General characteristics
- Class & type: Supply class
- Displacement: 48,800 long tons (49,600 t)
- Length: 754.6 ft (230.0 m)
- Beam: 107 ft (33 m)
- Draught: 39 ft (12 m)
- Installed power: 105,000 hp (78 MW)
- Propulsion: four General Electric LM 2500 gas turbine engines, Two Propellers
- Speed: 26 knots (48 km/h; 30 mph)
- Complement: 176 civilians, 59 military
- Aircraft carried: Two CH-46E Sea Knight or MH-60S Seahawk helicopters

= USNS Arctic =

Supply-class fast combat support ship

USNS Arctic (T-AOE 8), formerly USS Arctic (AOE-8), is the third ship in the Supply class of fast combat support ships and is the fifth supply ship to carry the name of the region surrounding the North Pole.

Arctic was built by National Steel and Shipbuilding Company in San Diego, California.

Since decommissioning on 14 June 2002, Arctic has been operated by the Military Sealift Command, homeported in Earle, New Jersey.
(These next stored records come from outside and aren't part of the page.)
import Mathlib
import Literature.AlgebraicGeometry.Resolution.CobordantGame
import Literature.AlgebraicGeometry.Resolution.CobordantArcLemma
import Literature.AlgebraicGeometry.Resolution.FormalCoordinateChange
import Literature.AlgebraicGeometry.Resolution.NodalFamilyRingDomain
import Summits.ResolutionOfSingularities.ResolutionOfSingularities.Theorems.WeightedInvariantGlobalizeLocalDropCanonize
import Summits.ResolutionOfSingularities.ResolutionOfSingularities.Theorems.WeightedInvariantGlobalizeLocalDropCylinder
import Summits.ResolutionOfSingularities.ResolutionOfSingularities.Theorems.WeightedInvariantLocalWeightedDropWildPurePowerDescentTwo
import Summits.ResolutionOfSingularities.ResolutionOfSingularities.Theorems.WeightedInvariantLocalWeightedDropWildTerminalCalculus
import Summits.ResolutionOfSingularities.ResolutionOfSingularities.Theorems.WeightedInvariantLocalWeightedDropUnaryConeForm
import Summits.ResolutionOfSingularities.ResolutionOfSingularities.Theorems.WeightedInvariantLocalWeightedDropWeierstrassForm
import Summits.ResolutionOfSingularities.ResolutionOfSingularities.Theorems.WeightedInvariantLocalWeightedDropMonicRecentre

/-!
# `WeightedInvariant.LocalWeightedDrop`: the local weighted resolution game REDUCES TO THE REDUCED GERM — a germ is won as soon
# as the product of its distinct factors is won (`Won (∏ Qᵢ) → Won (U · ∏ Qᵢ^{mᵢ})`)

Crux item stmt-ResolutionOfSingularities-8899 `LocalWeightedDrop` (route `ResolutionOfSingularities/WeightedInvariant`), engine of
the door `HypersurfaceCentreConstruction` stmt-ResolutionOfSingularities-19897.  [OURS · L1 W4.3, chain w43, res-type-083 (extra
seat S3ρ): game-level tool recorded for the S3ρ line — the registered pieces (S3ρ, S3πM, …) quantify over ALL germs of their
class, non-reduced ones included (e.g. `(y² + x₁³)³` is a monic position of degree `6`), while the printed invariants (Perlega
2017/2020, CJS LNM 2270) are stated for reduced surfaces.  Not a statement of any manuscript.]

* `won_unit_mul_pow_of_linear`: a power `U · g^m` of a SMOOTH germ (`g(0) = 0`, some linear coefficient `≠ 0`, `U` a unit) is won:
  straighten `g` to `y` (linear change + Weierstrass preparation in degree `1` + a re-centring), then the divisor move on `y`
  (`WildPurePower.won_X_pow_last`).
* `won_unit_mul_prod_pow`: if `∏ᵢ Qᵢ` is won then so is `U · ∏ᵢ Qᵢ^{mᵢ}` for every unit `U` and all `mᵢ ≥ 1` — by induction
  on the winning derivation: the SAME moves work, because the `s`-saturated successors of `U ∏ Qᵢ^{mᵢ}` are
  `U' ∏ gᵢ^{mᵢ}` for the saturated successor `∏ gᵢ` of `∏ Qᵢ` (the variable `s` is prime, `MvPowerSeries.prime_X'`;
  `X_pow_mul_eq_X_pow_mul`); when `∏ gᵢ` stops being singular, at most one `gᵢ` is a non-unit and it is smooth, so
  `won_unit_mul_pow_of_linear` finishes.
Consequence for the lines: a NON-REDUCED germ whose reduction has smaller order is won from the hypothesis on germs of smaller
order — the descent data of S3ρ / S3πM may exit on non-reduced positions.
-/

set_option linter.dupNamespace false -- mandated namespace of this single-conjunct summit

namespace Summit.ResolutionOfSingularities.ResolutionOfSingularities.Theorems

open Literature.AlgebraicGeometry.Resolution
open Literature.AlgebraicGeometry.Resolution.CobordantGame

namespace WonMultiplicity

open MvPowerSeries WildTerminal

variable {k : Type} [Field k]

/-! ### Powers of a smooth germ -/

/-- A POWER OF A SMOOTH GERM TIMES A UNIT IS WON (`n + 1 ≥ 1` variables): `g(0) = 0`, some linear coefficient of `g` is
non-zero, `U(0) ≠ 0` ⇒ `Won (U · g^m)`. -/
theorem won_unit_mul_pow_of_linear {n : ℕ} (g U : MvPowerSeries (Fin (n + 1)) k) (hg0 : constantCoeff g = 0)
    (hlin : ∃ j, coeff (Finsupp.single j 1) g ≠ 0) (hU : constantCoeff U ≠ 0) (m : ℕ) :
    CobordantGame.Won k (n + 1) (U * g ^ m) := by
  classical
  -- straighten the linear part of `g` to `y = X (Fin.last n)`
  set ℓ : Fin (n + 1) → k := fun j => coeff (Finsupp.single j 1) g with hℓ
  have hℓne : ℓ ≠ 0 := by
    obtain ⟨j, hj⟩ := hlin
    exact fun h => hj (congr_fun h j)
  obtain ⟨M, hMdet, hℓM⟩ := UnaryConeForm.exists_matrix_vecMul_eq ℓ hℓne
  set g' := subst (FormalCoordChange.linSubst M) g with hg'
  have hg'0 : constantCoeff g' = 0 := by
    rw [hg', WildTerminal.constantCoeff_subst_of_constantCoeff_zero (ConeDichotomy.constantCoeff_linSubst M), hg0]
  have hg'1 : coeff (Finsupp.single (Fin.last n) 1) g' = 1 := by
    rw [hg', CobordantArc.coeff_degree_one_subst _ (ConeDichotomy.constantCoeff_linSubst M) g _ (Finsupp.degree_single _ _)]
    have h := congr_fun hℓM (Fin.last n)
    rw [Matrix.vecMul, dotProduct, Pi.single_eq_same] at h
    rw [← h]
    refine Finset.sum_congr rfl fun l _ => ?_
    rw [hℓ]
    congr 1
    have := congr_fun (congr_fun (ConeDichotomy.linMat_linSubst (k := k) M) l) (Fin.last n)
    rw [Matrix.of_apply] at this
    exact this
  -- Weierstrass preparation in degree `1`: `g' = H · (y + A₀)`
  obtain ⟨H, A, hH, hA0, hgeq⟩ := WeierstrassForm.exists_weierstrass (d := 1) g'
    (fun n' hn' => by
      have h0 : n' = 0 := by omega
      subst h0
      rw [Finsupp.single_zero, coeff_zero_eq_constantCoeff_apply]
      exact hg'0)
    (by rw [hg'1]; exact one_ne_zero)
  have hgeq' : g' = H * (X (Fin.last n) + rename (Fin.succAboveEmb (Fin.last n)) (A 0)) := by
    rw [hgeq, Fin.sum_univ_one, pow_one, Fin.val_zero, pow_zero, mul_one]
  -- the re-centring `y ↦ y - A₀`
  set φ : MvPowerSeries (Fin n) k := -A 0 with hφ
  have hφ0 : constantCoeff φ = 0 := by rw [hφ, map_neg, hA0, neg_zero]
  obtain ⟨τ, hτ⟩ : ∃ τ : Fin (n + 1) → MvPowerSeries (Fin (n + 1)) k,
      ∀ l, τ l = if l = Fin.last n then X (Fin.last n) + rename (Fin.succAboveEmb (Fin.last n)) φ else X l :=
    ⟨_, fun _ => rfl⟩
  have hτeq : τ = fun l : Fin (n + 1) => if l = Fin.last n
      then X (Fin.last n) + rename (Fin.succAboveEmb (Fin.last n)) φ else X l := funext hτ
  have hτ0 : ∀ l, constantCoeff (τ l) = 0 := by
    intro l; rw [hτ]
    split_ifs
    · rw [map_add, constantCoeff_X, constantCoeff_rename, hφ0, add_zero]
    · exact constantCoeff_X l
  have hτs := hasSubst_of_constantCoeff_zero hτ0
  have hτdet : IsUnit (FormalCoordChange.linMat τ).det := by
    have hc1 : coeff (Finsupp.single (Fin.last n) 1) (rename (Fin.succAboveEmb (Fin.last n)) φ) = 0 := by
      have h := TschirnhausForm.coeff_emb_add_single_rename (m := n) (0 : Fin n →₀ ℕ) 1 φ
      rw [Finsupp.embDomain_zero, zero_add, if_neg one_ne_zero] at h
      exact h
    rw [FormalCoordChange.linMat, TschirnhausForm.det_of_offLast_rows]
    · rw [Matrix.of_apply, hτ, if_pos rfl, map_add, coeff_index_single_self_X, hc1, add_zero]
      exact isUnit_one
    · intro l j hl
      rw [Matrix.of_apply, hτ, if_neg hl, coeff_index_single_X]
  have hτy : subst τ (X (Fin.last n) + rename (Fin.succAboveEmb (Fin.last n)) (A 0)) = X (Fin.last n) := by
    rw [← coe_substAlgHom hτs, map_add, coe_substAlgHom, subst_X hτs, hτ, if_pos rfl, hτeq,
      MonicRecentre.subst_shear_rename φ hφ0, hφ, map_neg, neg_add_cancel_right]
  -- transport: `Won (U g^m) ↔ Won ((U g^m) ∘ M) ↔ Won ((U g^m) ∘ M ∘ τ) = Won (unit · y^m)`
  have hMs := FormalCoordChange.hasSubst_linSubst (k := k) M
  rw [← won_subst_iff (ConeDichotomy.constantCoeff_linSubst M)
    (by rw [CharTwoDoublePoint.linMat_linSubst]; exact hMdet), ← won_subst_iff hτ0 hτdet]
  have hform : subst τ (subst (FormalCoordChange.linSubst M) (U * g ^ m)) =
      (subst τ (subst (FormalCoordChange.linSubst M) U) * (subst τ H) ^ m) * X (Fin.last n) ^ m := by
    rw [← coe_substAlgHom hMs, map_mul, map_pow, coe_substAlgHom, ← hg', hgeq', ← coe_substAlgHom hτs, map_mul, map_pow,
      map_mul, coe_substAlgHom, hτy]
    ring
  rw [hform]
  refine (won_unit_mul_iff ?_ _).mpr (WildPurePower.won_X_pow_last n m)
  rw [map_mul, map_pow, WildTerminal.constantCoeff_subst_of_constantCoeff_zero hτ0,
    WildTerminal.constantCoeff_subst_of_constantCoeff_zero (ConeDichotomy.constantCoeff_linSubst M),
    WildTerminal.constantCoeff_subst_of_constantCoeff_zero hτ0]
  exact mul_ne_zero hU (pow_ne_zero _ hH)

/-! ### Products with multiplicities -/

/-- A product of germs two of which lie in `𝔪` has no linear terms. -/
theorem coeff_single_one_prod_eq_zero {σ : Type} [Fintype σ] {r : ℕ} (g : Fin r → MvPowerSeries σ k) {i₁ i₂ : Fin r}
    (hne : i₁ ≠ i₂) (h₁ : constantCoeff (g i₁) = 0) (h₂ : constantCoeff (g i₂) = 0) (j : σ) :
    coeff (Finsupp.single j 1) (∏ i, g i) = 0 := by
  classical
  apply coeff_of_lt_order
  rw [Finsupp.degree_single, ← Finset.mul_prod_erase _ _ (Finset.mem_univ i₁),
    ← Finset.mul_prod_erase _ _ (Finset.mem_erase.mpr ⟨hne.symm, Finset.mem_univ i₂⟩), ← mul_assoc]
  have h1 : (1 : ℕ∞) ≤ (g i₁).order := one_le_order_iff_constCoeff_eq_zero.mpr h₁
  have h2 : (1 : ℕ∞) ≤ (g i₂).order := one_le_order_iff_constCoeff_eq_zero.mpr h₂
  calc ((1 : ℕ) : ℕ∞) < 1 + 1 := by norm_num
    _ ≤ (g i₁).order + (g i₂).order := add_le_add h1 h2
    _ ≤ (g i₁ * g i₂).order := le_order_mul
    _ ≤ (g i₁ * g i₂).order + (((Finset.univ.erase i₁).erase i₂).prod g).order := le_self_add
    _ ≤ _ := le_order_mul

/-- **THE GAME REDUCES TO THE REDUCED GERM**: if `∏ᵢ Qᵢ` is won, then `U · ∏ᵢ Qᵢ^{mᵢ}` is won for every unit `U` and all
exponents `mᵢ ≥ 1`. -/
theorem won_unit_mul_prod_pow {n : ℕ} {F : MvPowerSeries (Fin n) k} (hF : CobordantGame.Won k n F) :
    ∀ {r : ℕ} (Q : Fin r → MvPowerSeries (Fin n) k) (m : Fin r → ℕ) (U : MvPowerSeries (Fin n) k),
      (∀ i, 1 ≤ m i) → constantCoeff U ≠ 0 → F = ∏ i, Q i → CobordantGame.Won k n (U * ∏ i, Q i ^ m i) := by
  classical
  induction hF with
  | move θ w hm h ih =>
  rename_i n F
  intro r Q m U hm1 hU hFQ
  refine Won.move θ w hm fun g' hg' => ?_
  obtain ⟨c, a', hc, hfac, hndvd, hsing⟩ := hg'
  -- the transform `T = chart ∘ θ` is a ring map keeping constant coefficients
  have hθ0 : ∀ i, constantCoeff (θ i) = 0 := hm.1
  have hθs : HasSubst θ := hasSubst_of_constantCoeff_zero hθ0
  have hc0 : ∀ i, constantCoeff (cruxChart k w c i) = 0 := constantCoeff_cruxChart w c
  have hcs : HasSubst (cruxChart k w c) := hasSubst_of_constantCoeff_zero hc0
  set T : MvPowerSeries (Fin n) k →ₐ[k] MvPowerSeries (Fin (n + 1)) k :=
    (substAlgHom hcs).comp (substAlgHom hθs) with hTdef
  have hT : ∀ f, subst (cruxChart k w c) (subst θ f) = T f := fun f => by
    rw [hTdef, AlgHom.comp_apply, coe_substAlgHom, coe_substAlgHom]
  have hTc : ∀ f, constantCoeff (T f) = constantCoeff f := fun f => by
    rw [← hT, WildTerminal.constantCoeff_subst_of_constantCoeff_zero hc0, WildTerminal.constantCoeff_subst_of_constantCoeff_zero hθ0]
  rw [hT] at hfac
  -- the factors' transforms are non-zero: saturate them
  have hg'ne : g' ≠ 0 := fun h0 => hndvd (by rw [h0]; exact dvd_zero _)
  have hprodne : T U * ∏ i, T (Q i) ^ m i ≠ 0 := by
    have : T (U * ∏ i, Q i ^ m i) ≠ 0 := by
      rw [hfac]; exact mul_ne_zero (pow_ne_zero _ (X_ne_zero' 0)) hg'ne
    rwa [map_mul, map_prod, funext fun i => map_pow T (Q i) (m i)] at this
  have hQne : ∀ i, T (Q i) ≠ 0 := fun i h0 => by
    apply hprodne
    rw [Finset.prod_eq_zero (Finset.mem_univ i) (by rw [h0, zero_pow (by have := hm1 i; omega)]), mul_zero]
  choose a g hQfac hgndvd using fun i => exists_eq_X_pow_mul_not_dvd (0 : Fin (n + 1)) (hQne i)
  have hprime : Prime (X 0 : MvPowerSeries (Fin (n + 1)) k) := MvPowerSeries.prime_X' k 0
  -- the transform of `G = U ∏ Q^m`
  have hG : T (U * ∏ i, Q i ^ m i) = X 0 ^ (∑ i, m i * a i) * (T U * ∏ i, g i ^ m i) := by
    rw [map_mul, map_prod]
    simp_rw [map_pow, hQfac, mul_pow, ← pow_mul, Finset.prod_mul_distrib, Finset.prod_pow_eq_pow_sum]
    simp_rw [mul_comm (a _) (m _)]
    ring
  have hTU : constantCoeff (T U) ≠ 0 := by rw [hTc]; exact hU
  have hndvd' : ¬ (X 0 : MvPowerSeries (Fin (n + 1)) k) ∣ T U * ∏ i, g i ^ m i := by
    intro hdvd
    rcases hprime.dvd_or_dvd hdvd with hU' | hP
    · have := isUnit_iff_constantCoeff.mpr (isUnit_iff_ne_zero.mpr hTU)
      exact hprime.not_unit (isUnit_of_dvd_unit hU' this)
    · obtain ⟨i, -, hi⟩ := (Prime.dvd_finsetProd_iff hprime _).mp hP
      exact hgndvd i (hprime.dvd_of_dvd_pow hi)
  obtain ⟨-, hgg⟩ := X_pow_mul_eq_X_pow_mul 0 (hfac.symm.trans hG) hndvd hndvd'
  -- the transform of `F = ∏ Q`
  have hF' : subst (cruxChart k w c) (subst θ F) = X 0 ^ (∑ i, a i) * ∏ i, g i := by
    rw [hT, hFQ, map_prod]
    simp_rw [hQfac, Finset.prod_mul_distrib, Finset.prod_pow_eq_pow_sum]
  have hndvd₀ : ¬ (X 0 : MvPowerSeries (Fin (n + 1)) k) ∣ ∏ i, g i := by
    intro hP
    obtain ⟨i, -, hi⟩ := (Prime.dvd_finsetProd_iff hprime _).mp hP
    exact hgndvd i hi
  rw [hgg]
  by_cases hsing₀ : constantCoeff (∏ i, g i) = 0 ∧ ∀ j, coeff (Finsupp.single j 1) (∏ i, g i) = 0
  · -- `∏ g` is a singular successor of `F`: induction hypothesis
    exact ih _ ⟨c, _, hc, hF', hndvd₀, hsing₀⟩ g m (T U) hm1 hTU rfl
  · -- `∏ g` is not singular
    by_cases h0 : constantCoeff (∏ i, g i) = 0
    · -- order one: exactly one factor in `𝔪`, and it is smooth
      have hlin : ∃ j, coeff (Finsupp.single j 1) (∏ i, g i) ≠ 0 := by
        by_contra hcon
        push Not at hcon
        exact hsing₀ ⟨h0, hcon⟩
      rw [map_prod, Finset.prod_eq_zero_iff] at h0
      obtain ⟨i₀, -, hi₀⟩ := h0
      have hothers : ∀ i, i ≠ i₀ → constantCoeff (g i) ≠ 0 := by
        intro i hi hgi
        obtain ⟨j, hj⟩ := hlin
        exact hj (coeff_single_one_prod_eq_zero g hi hgi hi₀ j)
      have hlin₀ : ∃ j, coeff (Finsupp.single j 1) (g i₀) ≠ 0 := by
        by_contra hcon
        push Not at hcon
        obtain ⟨j, hj⟩ := hlin
        apply hj
        apply coeff_of_lt_order
        rw [Finsupp.degree_single, ← Finset.mul_prod_erase _ _ (Finset.mem_univ i₀)]
        have h2 : ((2 : ℕ) : ℕ∞) ≤ (g i₀).order := nat_le_order fun β hβ => by
          rcases FormalCoordChange.eq_zero_or_single_of_degree_lt_two β hβ with hβ0 | ⟨j', rfl⟩
          · rw [hβ0, coeff_zero_eq_constantCoeff]; exact hi₀
          · exact hcon j'
        calc ((1 : ℕ) : ℕ∞) < 2 := by norm_num
          _ ≤ (g i₀).order := h2
          _ ≤ (g i₀).order + ((Finset.univ.erase i₀).prod g).order := le_self_add
          _ ≤ _ := le_order_mul
      rw [← Finset.mul_prod_erase _ _ (Finset.mem_univ i₀), mul_comm (g i₀ ^ m i₀), ← mul_assoc]
      refine won_unit_mul_pow_of_linear (g i₀) _ hi₀ hlin₀ ?_ (m i₀)
      rw [map_mul, map_prod]
      refine mul_ne_zero hTU (Finset.prod_ne_zero_iff.mpr fun i hi => ?_)
      rw [map_pow]
      exact pow_ne_zero _ (hothers i (Finset.ne_of_mem_erase hi))
    · -- `∏ g` is a unit: then `g'` would be a unit, but it is singular
      exfalso
      apply (show constantCoeff (T U * ∏ i, g i ^ m i) ≠ 0 from ?_) (by rw [← hgg]; exact hsing.1)
      rw [map_mul, map_prod]
      refine mul_ne_zero hTU (Finset.prod_ne_zero_iff.mpr fun i _ => ?_)
      rw [map_pow]
      refine pow_ne_zero _ fun hgi => h0 ?_
      rw [map_prod]
      exact Finset.prod_eq_zero (Finset.mem_univ i) hgi

end WonMultiplicity

end Summit.ResolutionOfSingularities.ResolutionOfSingularities.Theorems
As a U.S. Naval Ship, Arctic is mostly civilian crewed and no longer carries the weapons systems she previously (as USS Arctic) was equipped with. One of these systems was the Phalanx CIWS.

Arctic has the speed to keep up with the carrier strike groups. She rapidly replenishes Navy task forces and can carry more than 177000 oilbbl of oil; 2,150 tons of ammunition; 500 tons of dry stores; and 250 tons of refrigerated stores. She receives petroleum products, ammunition, and stores from shuttle ships and redistributes these items simultaneously to carrier strike group ships. This reduces the vulnerability of serviced ships by reducing alongside time.

Like other fast combat support ships, she is part of MSC's Naval Fleet Auxiliary Force.

USNS Arctics cargo capacities:
- Diesel Fuel Marine (DFM): 1,965,600 USgal
- JP-5 fuel: 2,620,800 USgal
- Bottled gas: 800 bottles
- Ordnance stowage: 1,800 tons
- Chill and freeze stowage: 400 tons
- Water: 20,000 USgal

USNS Arctics refueling rigs can pump fuel at a rate of 3,000 USgal per minute.

==US Army helicopter crash==
On October 22, 2009, a United States Army UH-60 Black Hawk helicopter from the 3rd Battalion, 160th Special Operations Aviation Regiment crashed into the ship during a joint training exercise involving fast roping about 20 mi off Fort Story, Virginia. The crash killed a soldier, Staff Sergeant James R. Stright, 29, and injured eight other service members.